◆ What you are asked to do
Take the entries below and print, exactly, the stretch from the line containing "factored here, verbatim" through the line containing "the monotone-convergence tail", both included.

(Dataset entries)
▼▼▼

import Literature.Geometry.Lorentzian.KerrRedShiftEstimate
import HarnessLib

/-!
# Route ClusterCompleteness — crux `AdiabaticMultiKerrILED`, line `Sketch`: local red-shift
# estimate, part 1/3 (the pointwise divergence bound; exhaustion by receding parameters)

Helper file for the crux `stmt-FinalStateConjecture-14310`
(`Summit.FinalStateConjecture.FinalStateConjecture.Theses.ClusterCompleteness.AdiabaticMultiKerrILED`),
serving the stub `stub_redShiftLocal` of line `Sketch` (the red-shift estimate of
Dafermos–Rodnianski–Shlapentokh-Rothman arXiv:1402.7034, Prop. 4.5.2 / §13.2, between graph leaves,
with the wave equation assumed only locally). Two self-contained blocks of the proofs of
`Literature.Geometry.Lorentzian.Kerr.redShift_weighted_estimate` / `Kerr.redShift_estimate` are
factored here, verbatim up to plumbing:

* `redShift_weightedCurrent_divergence_le` — the divergence of the weighted current
  `W_ε (−J^N + ε₀ J^{dt*})[Φ]` at an exterior point `x` where `□Φ(x) = 0`: it is
  `χ (dσ·(−J^N + ε₀J^{dt*})) + σ (dχ·(…)) + W_ε(−K^N + ε₀ R)`, the first term `≤ 0`
  (`Kerr.redShift_horizonFactor_flux`, `Kerr.horizonFactor_flux`), the second
  `≤ 4 C_J (∑|∂χ|) ∑(∂Φ)²`, the third `≤ −(b/2) W_ε ∑(∂Φ)²` (coercivity of `K^N`,
  `abs_deformationTerm_le`). The equation is used at the single point `x` only — this is what makes
  the local version of the estimate possible.
* `redShift_lintegral_exhaustion` — the monotone-convergence tail of `Kerr.redShift_estimate`:
  an `[0, ∞]`-bound for the leaf-plus-bulk integrals over `{2/(n+1) ≤ h, r ≤ R₁}` uniform in `n`
  passes to `{0 < h, r ≤ R₁}` (`lintegral_iSup` in `y` and in `u`).
-/

noncomputable section

-- the doubled `FinalStateConjecture.FinalStateConjecture` path component trips dupNamespace
set_option linter.dupNamespace false

open Set Filter Metric MeasureTheory
open scoped Topology ENNReal
open Literature.Geometry.Lorentzian Literature.Geometry.Lorentzian.Kerr

namespace Summit.FinalStateConjecture.FinalStateConjecture.Cruxes.AdiabaticMultiKerrILED.Sketch

/-- **Divergence of the weighted red-shift current at a point where the wave equation holds**
(the block `hdiv` of `Kerr.redShift_weighted_estimate`, DRSR arXiv:1402.7034, proof of Prop. 4.5.2):
at an exterior point `x` with `□_B Φ(x) = 0` (`B` the surgered background), `N` timelike with
`N⁰ ≥ 0` at `x`, coercive bulk `b₁ ∑(∂Φ)² ≤ K^N[Φ](x)`, `|∂B⁻¹| ≤ D`, `ε₀ · 32(1 + ‖B‖)D ≤ b₁/2`
and the current bound `|−J^N_μ + ε₀ J^{dt*}_μ| ≤ C_J ∑(∂Φ)²`, the divergence of
`W_ε (−J^N + ε₀ J^{dt*})` at `x` is at most `−(b₁/2) W_ε ∑(∂Φ)² + 4 C_J (∑_μ |∂_μχ|) ∑(∂Φ)².
[cite: DafermosRodnianskiShlapentokhrothman2014, Prop. 4.5.2 and §13.2] -/
theorem redShift_weightedCurrent_divergence_le {M a : ℝ} (hMa : Kerr.IsSubextremal M a)
    {hp ε ε₀ R₁ R₂ b₁ CJ D : ℝ} (hp0 : 0 < hp) (hε : 0 < ε) (hε₀pos : 0 < ε₀) (hR₁pos : 0 < R₁)
    (hR12 : R₁ < R₂) (hCJ0 : 0 ≤ CJ) (hD0 : 0 ≤ D)
    (hD : ∀ (x : E4) (μ α β : Fin 4), |fderiv ℝ (fun z ↦
      (Kerr.surgeryBackground M a (Kerr.rPlus M a) hMa.pos.le hMa.rPlus_pos).inverseMetric z α β) x
        (E4.basisVector μ)| ≤ D)
    (hε₀D : ε₀ * (32 * (1 + (Kerr.surgeryBackground M a (Kerr.rPlus M a) hMa.pos.le
      hMa.rPlus_pos).bound) * D) ≤ b₁ / 2)
    {Φ : E4 → ℝ} {x : E4} (hΦ : ContDiffAt ℝ 2 Φ x) (hxr : Kerr.rPlus M a < Kerr.radius a x)
    (hsol : KerrSchild.waveOperator
      (Kerr.surgeryBackground M a (Kerr.rPlus M a) hMa.pos.le hMa.rPlus_pos).inverseMetric Φ x = 0)
    (hNN : Kerr.bilin M a x (Kerr.redShiftVec M a hp hp x) (Kerr.redShiftVec M a hp hp x) < 0)
    (hN0 : 0 ≤ Kerr.redShiftVec M a hp hp x 0)
    (hcoer : b₁ * ∑ μ, fderiv ℝ Φ x (E4.basisVector μ) ^ 2 ≤
      KerrSchild.multiplierBulk (Kerr.inverseMetric M a) (Kerr.redShiftVector M a hp hp) Φ x)
    (hCurK : ∀ μ, |-KerrSchild.multiplierCurrent
        (Kerr.surgeryBackground M a (Kerr.rPlus M a) hMa.pos.le hMa.rPlus_pos).inverseMetric
        (Kerr.redShiftVector M a hp hp) Φ x μ + ε₀ * KerrSchild.normalCurrent
          (Kerr.surgeryBackground M a (Kerr.rPlus M a) hMa.pos.le hMa.rPlus_pos).inverseMetric
          Φ x μ| ≤ CJ * ∑ μ, fderiv ℝ Φ x (E4.basisVector μ) ^ 2) :
    ∑ μ, fderiv ℝ (fun y ↦ Kerr.redShiftWeight M a R₁ R₂ ε y *
        (-KerrSchild.multiplierCurrent
          (Kerr.surgeryBackground M a (Kerr.rPlus M a) hMa.pos.le hMa.rPlus_pos).inverseMetric
          (Kerr.redShiftVector M a hp hp) Φ y μ + ε₀ * KerrSchild.normalCurrent
            (Kerr.surgeryBackground M a (Kerr.rPlus M a) hMa.pos.le hMa.rPlus_pos).inverseMetric
            Φ y μ)) x (E4.basisVector μ) ≤
      -(b₁ / 2 * (Kerr.redShiftWeight M a R₁ R₂ ε x * ∑ μ, fderiv ℝ Φ x (E4.basisVector μ) ^ 2)) +
        4 * CJ * ((∑ μ, |fderiv ℝ (Kerr.collarCutoff a R₁ R₂) x (E4.basisVector μ)|) *
          ∑ μ, fderiv ℝ Φ x (E4.basisVector μ) ^ 2) := by
  have hrp : 0 < rPlus M a := hMa.rPlus_pos
  have hxpos : 0 < radius a x := hrp.trans hxr
  -- ### notation
  set B := surgeryBackground M a (rPlus M a) hMa.pos.le hMa.rPlus_pos with hB
  set G := B.inverseMetric with hG
  set N : E4 → Fin 4 → ℝ := redShiftVector M a hp hp with hN
  set χ : E4 → ℝ := collarCutoff a R₁ R₂ with hχ
  set hf : E4 → ℝ := fun y ↦ Real.smoothTransition (horizonFn M a y / ε - 1) with hhf
  set W : E4 → ℝ := redShiftWeight M a R₁ R₂ ε with hW
  set p2 : E4 → ℝ := fun x ↦ ∑ μ, fderiv ℝ Φ x (E4.basisVector μ) ^ 2 with hp2
  set JN : Fin 4 → E4 → ℝ := fun μ x ↦ KerrSchild.multiplierCurrent G N Φ x μ with hJN
  set P : Fin 4 → E4 → ℝ := fun μ x ↦ KerrSchild.normalCurrent G Φ x μ with hP
  set Cur : Fin 4 → E4 → ℝ := fun μ x ↦ -JN μ x + ε₀ * P μ x with hCur
  set J : Fin 4 → E4 → ℝ := fun μ x ↦ W x * Cur μ x with hJ
  set V : E4 → ℝ := fun x ↦ ∑ μ, |fderiv ℝ χ x (E4.basisVector μ)| with hV
  set ℓ : E4 → ℝ := fun x ↦ b₁ / 2 * (W x * p2 x) with hℓ
  set e : E4 → ℝ := fun x ↦ 4 * CJ * (V x * p2 x) with he
  show ∑ μ, fderiv ℝ (J μ) x (E4.basisVector μ) ≤ -ℓ x + e x
  have hCurK' : ∀ μ, |Cur μ x| ≤ CJ * p2 x := hCurK
  have hp2nn : 0 ≤ p2 x := Finset.sum_nonneg fun μ _ ↦ sq_nonneg _
  have hWdef : ∀ x, W x = χ x * hf x := fun x ↦ rfl
  have hW1 : ContDiff ℝ 1 W := contDiff_redShiftWeight hR₁pos hR12 hrp hε
  have hW0 : 0 ≤ W x := redShiftWeight_nonneg M a R₁ R₂ ε x
  have hχ1 : ContDiff ℝ 1 χ := contDiff_collarCutoff hR₁pos hR12
  have hhf1 : ContDiff ℝ 1 hf := contDiff_horizonFactor hrp hε
  have hχ0 : 0 ≤ χ x := collarCutoff_nonneg a R₁ R₂ x
  have hhf0 : 0 ≤ hf x := Real.smoothTransition.nonneg _
  have hhfle : hf x ≤ 1 := Real.smoothTransition.le_one _
  have hV0 : 0 ≤ V x := Finset.sum_nonneg fun μ _ ↦ abs_nonneg _
  -- ### regularity of the currents at `x`
  have hP1 : ∀ μ, ContDiffAt ℝ 1 (P μ) x := fun μ ↦ B.contDiffAt_normalCurrent hΦ μ
  have hJN1 : ∀ μ, ContDiffAt ℝ 1 (JN μ) x := fun μ ↦
    contDiffAt_redShiftCurrent hMa hp hp hΦ hxpos μ
  have hCur1 : ∀ μ, ContDiffAt ℝ 1 (Cur μ) x := fun μ ↦
    (hJN1 μ).neg.add (contDiffAt_const.mul (hP1 μ))
  -- differentiability
  have hWd : DifferentiableAt ℝ W x := (hW1.differentiable one_ne_zero) x
  have hχd : DifferentiableAt ℝ χ x := (hχ1.differentiable one_ne_zero) x
  have hhfd : DifferentiableAt ℝ hf x := (hhf1.differentiable one_ne_zero) x
  have hJNd : ∀ μ, DifferentiableAt ℝ (JN μ) x := fun μ ↦ (hJN1 μ).differentiableAt one_ne_zero
  have hPd : ∀ μ, DifferentiableAt ℝ (P μ) x := fun μ ↦ (hP1 μ).differentiableAt one_ne_zero
  have hCurd : ∀ μ, DifferentiableAt ℝ (Cur μ) x := fun μ ↦
    (hCur1 μ).differentiableAt one_ne_zero
  -- product rules
  have hdW : ∀ κ, fderiv ℝ W x (E4.basisVector κ) =
      fderiv ℝ χ x (E4.basisVector κ) * hf x + χ x * fderiv ℝ hf x (E4.basisVector κ) := by
    intro κ
    have : W = fun y ↦ χ y * hf y := rfl
    rw [this, fderiv_fun_mul hχd hhfd]
    simp only [add_apply, FunLike.coe_smul, Pi.smul_apply, smul_eq_mul]
    ring
  have hdJ : ∀ μ κ, fderiv ℝ (J μ) x (E4.basisVector κ) =
      fderiv ℝ W x (E4.basisVector κ) * Cur μ x + W x * fderiv ℝ (Cur μ) x (E4.basisVector κ) := by
    intro μ κ
    have : J μ = fun y ↦ W y * Cur μ y := rfl
    rw [this, fderiv_fun_mul hWd (hCurd μ)]
    simp only [add_apply, FunLike.coe_smul, Pi.smul_apply, smul_eq_mul]
    ring
  have hdCur : ∀ μ κ, fderiv ℝ (Cur μ) x (E4.basisVector κ) =
      -fderiv ℝ (JN μ) x (E4.basisVector κ) + ε₀ * fderiv ℝ (P μ) x (E4.basisVector κ) := by
    intro μ κ
    have h1 : DifferentiableAt ℝ (fun y ↦ -JN μ y) x := (hJNd μ).neg
    have h2 : DifferentiableAt ℝ (fun y ↦ ε₀ * P μ y) x := (hPd μ).const_mul ε₀
    have : Cur μ = fun y ↦ -JN μ y + ε₀ * P μ y := rfl
    rw [this, fderiv_fun_add h1 h2, fderiv_fun_neg, fderiv_const_mul (hPd μ)]
    simp only [add_apply, neg_apply, FunLike.coe_smul, Pi.smul_apply, smul_eq_mul]
  -- the divergences of `J^N` and `J^{dt*}` (the wave equation at `x` enters here, and only here)
  have hdivN : ∑ μ, fderiv ℝ (JN μ) x (E4.basisVector μ) =
      KerrSchild.multiplierBulk (inverseMetric M a) N Φ x :=
    sum_fderiv_redShiftCurrent hMa hp hp hΦ hxr hsol
  have hdivP : ∑ μ, fderiv ℝ (P μ) x (E4.basisVector μ) = KerrSchild.deformationTerm G Φ x := by
    have h := KerrSchild.sum_fderiv_normalCurrent (B.differentiableAt_inverseMetric x)
      (B.inverseMetric_symm x) hΦ
    rw [hsol, zero_mul, zero_add] at h
    exact h
  -- assemble the divergence, term by term
  have hterm : ∀ μ, fderiv ℝ (J μ) x (E4.basisVector μ) =
      hf x * (fderiv ℝ χ x (E4.basisVector μ) * Cur μ x) +
        χ x * (-(fderiv ℝ hf x (E4.basisVector μ) * JN μ x) +
          ε₀ * (fderiv ℝ hf x (E4.basisVector μ) * P μ x)) +
        W x * (-fderiv ℝ (JN μ) x (E4.basisVector μ) +
          ε₀ * fderiv ℝ (P μ) x (E4.basisVector μ)) := by
    intro μ
    rw [hdJ, hdW, hdCur, hWdef]
    simp only [hCur]
    ring
  have hS2 : ∑ μ, (-(fderiv ℝ hf x (E4.basisVector μ) * JN μ x) +
      ε₀ * (fderiv ℝ hf x (E4.basisVector μ) * P μ x)) =
      -(∑ μ, fderiv ℝ hf x (E4.basisVector μ) * JN μ x) +
        ε₀ * ∑ μ, fderiv ℝ hf x (E4.basisVector μ) * P μ x := by
    rw [Finset.sum_add_distrib, Finset.sum_neg_distrib, ← Finset.mul_sum]
  have hS3 : ∑ μ, (-fderiv ℝ (JN μ) x (E4.basisVector μ) +
      ε₀ * fderiv ℝ (P μ) x (E4.basisVector μ)) =
      -KerrSchild.multiplierBulk (inverseMetric M a) N Φ x +
        ε₀ * KerrSchild.deformationTerm G Φ x := by
    rw [Finset.sum_add_distrib, Finset.sum_neg_distrib, ← Finset.mul_sum, hdivN, hdivP]
  have hsum : ∑ μ, fderiv ℝ (J μ) x (E4.basisVector μ) =
      hf x * ∑ μ, fderiv ℝ χ x (E4.basisVector μ) * Cur μ x +
        χ x * (-(∑ μ, fderiv ℝ hf x (E4.basisVector μ) * JN μ x) +
          ε₀ * ∑ μ, fderiv ℝ hf x (E4.basisVector μ) * P μ x) +
        W x * (-KerrSchild.multiplierBulk (inverseMetric M a) N Φ x +
          ε₀ * KerrSchild.deformationTerm G Φ x) := by
    rw [Finset.sum_congr rfl fun μ _ ↦ hterm μ, Finset.sum_add_distrib, Finset.sum_add_distrib,
      ← Finset.mul_sum, ← Finset.mul_sum, ← Finset.mul_sum, hS2, hS3]
  rw [hsum]
  -- (i) the inner-boundary fluxes have signs
  have hβ : 0 < 1 + hp * (radius a x - rPlus M a) := by
    have : 0 ≤ hp * (radius a x - rPlus M a) := mul_nonneg hp0.le (by linarith)
    linarith
  have hi1 : 0 ≤ ∑ μ, fderiv ℝ hf x (E4.basisVector μ) * JN μ x :=
    redShift_horizonFactor_flux hMa Φ hε hxr hNN hN0 hβ
  have hi2 : ∑ μ, fderiv ℝ hf x (E4.basisVector μ) * P μ x ≤ 0 :=
    horizonFactor_flux hMa Φ hε hxr
  have hi : χ x * (-(∑ μ, fderiv ℝ hf x (E4.basisVector μ) * JN μ x) +
      ε₀ * ∑ μ, fderiv ℝ hf x (E4.basisVector μ) * P μ x) ≤ 0 := by
    refine mul_nonpos_iff.mpr (Or.inl ⟨hχ0, ?_⟩)
    have := mul_nonpos_iff.mpr (Or.inl ⟨hε₀pos.le, hi2⟩)
    linarith
  -- (ii) the cut-off error
  have hii : hf x * ∑ μ, fderiv ℝ χ x (E4.basisVector μ) * Cur μ x ≤ e x := by
    have h1 : |∑ μ, fderiv ℝ χ x (E4.basisVector μ) * Cur μ x| ≤ CJ * (V x * p2 x) := by
      calc |∑ μ, fderiv ℝ χ x (E4.basisVector μ) * Cur μ x|
          ≤ ∑ μ, |fderiv ℝ χ x (E4.basisVector μ) * Cur μ x| := Finset.abs_sum_le_sum_abs _ _
        _ ≤ ∑ μ, |fderiv ℝ χ x (E4.basisVector μ)| * (CJ * p2 x) := by
            refine Finset.sum_le_sum fun μ _ ↦ ?_
            rw [abs_mul]
            exact mul_le_mul_of_nonneg_left (hCurK' μ) (abs_nonneg _)
        _ = CJ * (V x * p2 x) := by rw [hV, ← Finset.sum_mul]; ring
    have h2 : hf x * ∑ μ, fderiv ℝ χ x (E4.basisVector μ) * Cur μ x ≤
        |∑ μ, fderiv ℝ χ x (E4.basisVector μ) * Cur μ x| :=
      (mul_le_mul_of_nonneg_left (le_abs_self _) hhf0).trans
        (mul_le_of_le_one_left (abs_nonneg _) hhfle)
    have h3 : CJ * (V x * p2 x) ≤ e x := by
      have h0 : 0 ≤ CJ * (V x * p2 x) := mul_nonneg hCJ0 (mul_nonneg hV0 hp2nn)
      show CJ * (V x * p2 x) ≤ 4 * CJ * (V x * p2 x)
      linarith only [h0]
    exact h2.trans (h1.trans h3)
  -- (iii) the bulk: coercivity of `K^N` and smallness of `ε₀ R`
  have hiii : W x * (-KerrSchild.multiplierBulk (inverseMetric M a) N Φ x +
      ε₀ * KerrSchild.deformationTerm G Φ x) ≤ -ℓ x := by
    have h1 : b₁ * p2 x ≤ KerrSchild.multiplierBulk (inverseMetric M a) N Φ x := hcoer
    have h2 : |KerrSchild.deformationTerm G Φ x| ≤ 32 * (1 + B.bound) * D * p2 x :=
      B.abs_deformationTerm_le Φ x hD0 (fun μ α β ↦ hD x μ α β)
    have h3 : ε₀ * KerrSchild.deformationTerm G Φ x ≤ b₁ / 2 * p2 x := by
      calc ε₀ * KerrSchild.deformationTerm G Φ x ≤ ε₀ * (32 * (1 + B.bound) * D * p2 x) :=
            mul_le_mul_of_nonneg_left ((le_abs_self _).trans h2) hε₀pos.le
        _ = ε₀ * (32 * (1 + B.bound) * D) * p2 x := by ring
        _ ≤ b₁ / 2 * p2 x := mul_le_mul_of_nonneg_right hε₀D hp2nn
    have h4 : -KerrSchild.multiplierBulk (inverseMetric M a) N Φ x +
        ε₀ * KerrSchild.deformationTerm G Φ x ≤ -(b₁ / 2 * p2 x) := by linarith
    calc W x * (-KerrSchild.multiplierBulk (inverseMetric M a) N Φ x +
          ε₀ * KerrSchild.deformationTerm G Φ x) ≤ W x * (-(b₁ / 2 * p2 x)) :=
          mul_le_mul_of_nonneg_left h4 hW0
      _ = -ℓ x := by simp only [hℓ]; ring
  linarith only [hi, hii, hiii]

▲▲▲

◆ Answer to this problem
factored here, verbatim up to plumbing:

* `redShift_weightedCurrent_divergence_le` — the divergence of the weighted current
  `W_ε (−J^N + ε₀ J^{dt*})[Φ]` at an exterior point `x` where `□Φ(x) = 0`: it is
  `χ (dσ·(−J^N + ε₀J^{dt*})) + σ (dχ·(…)) + W_ε(−K^N + ε₀ R)`, the first term `≤ 0`
  (`Kerr.redShift_horizonFactor_flux`, `Kerr.horizonFactor_flux`), the second
  `≤ 4 C_J (∑|∂χ|) ∑(∂Φ)²`, the third `≤ −(b/2) W_ε ∑(∂Φ)²` (coercivity of `K^N`,
  `abs_deformationTerm_le`). The equation is used at the single point `x` only — this is what makes
  the local version of the estimate possible.
* `redShift_lintegral_exhaustion` — the monotone-convergence tail of `Kerr.redShift_estimate`:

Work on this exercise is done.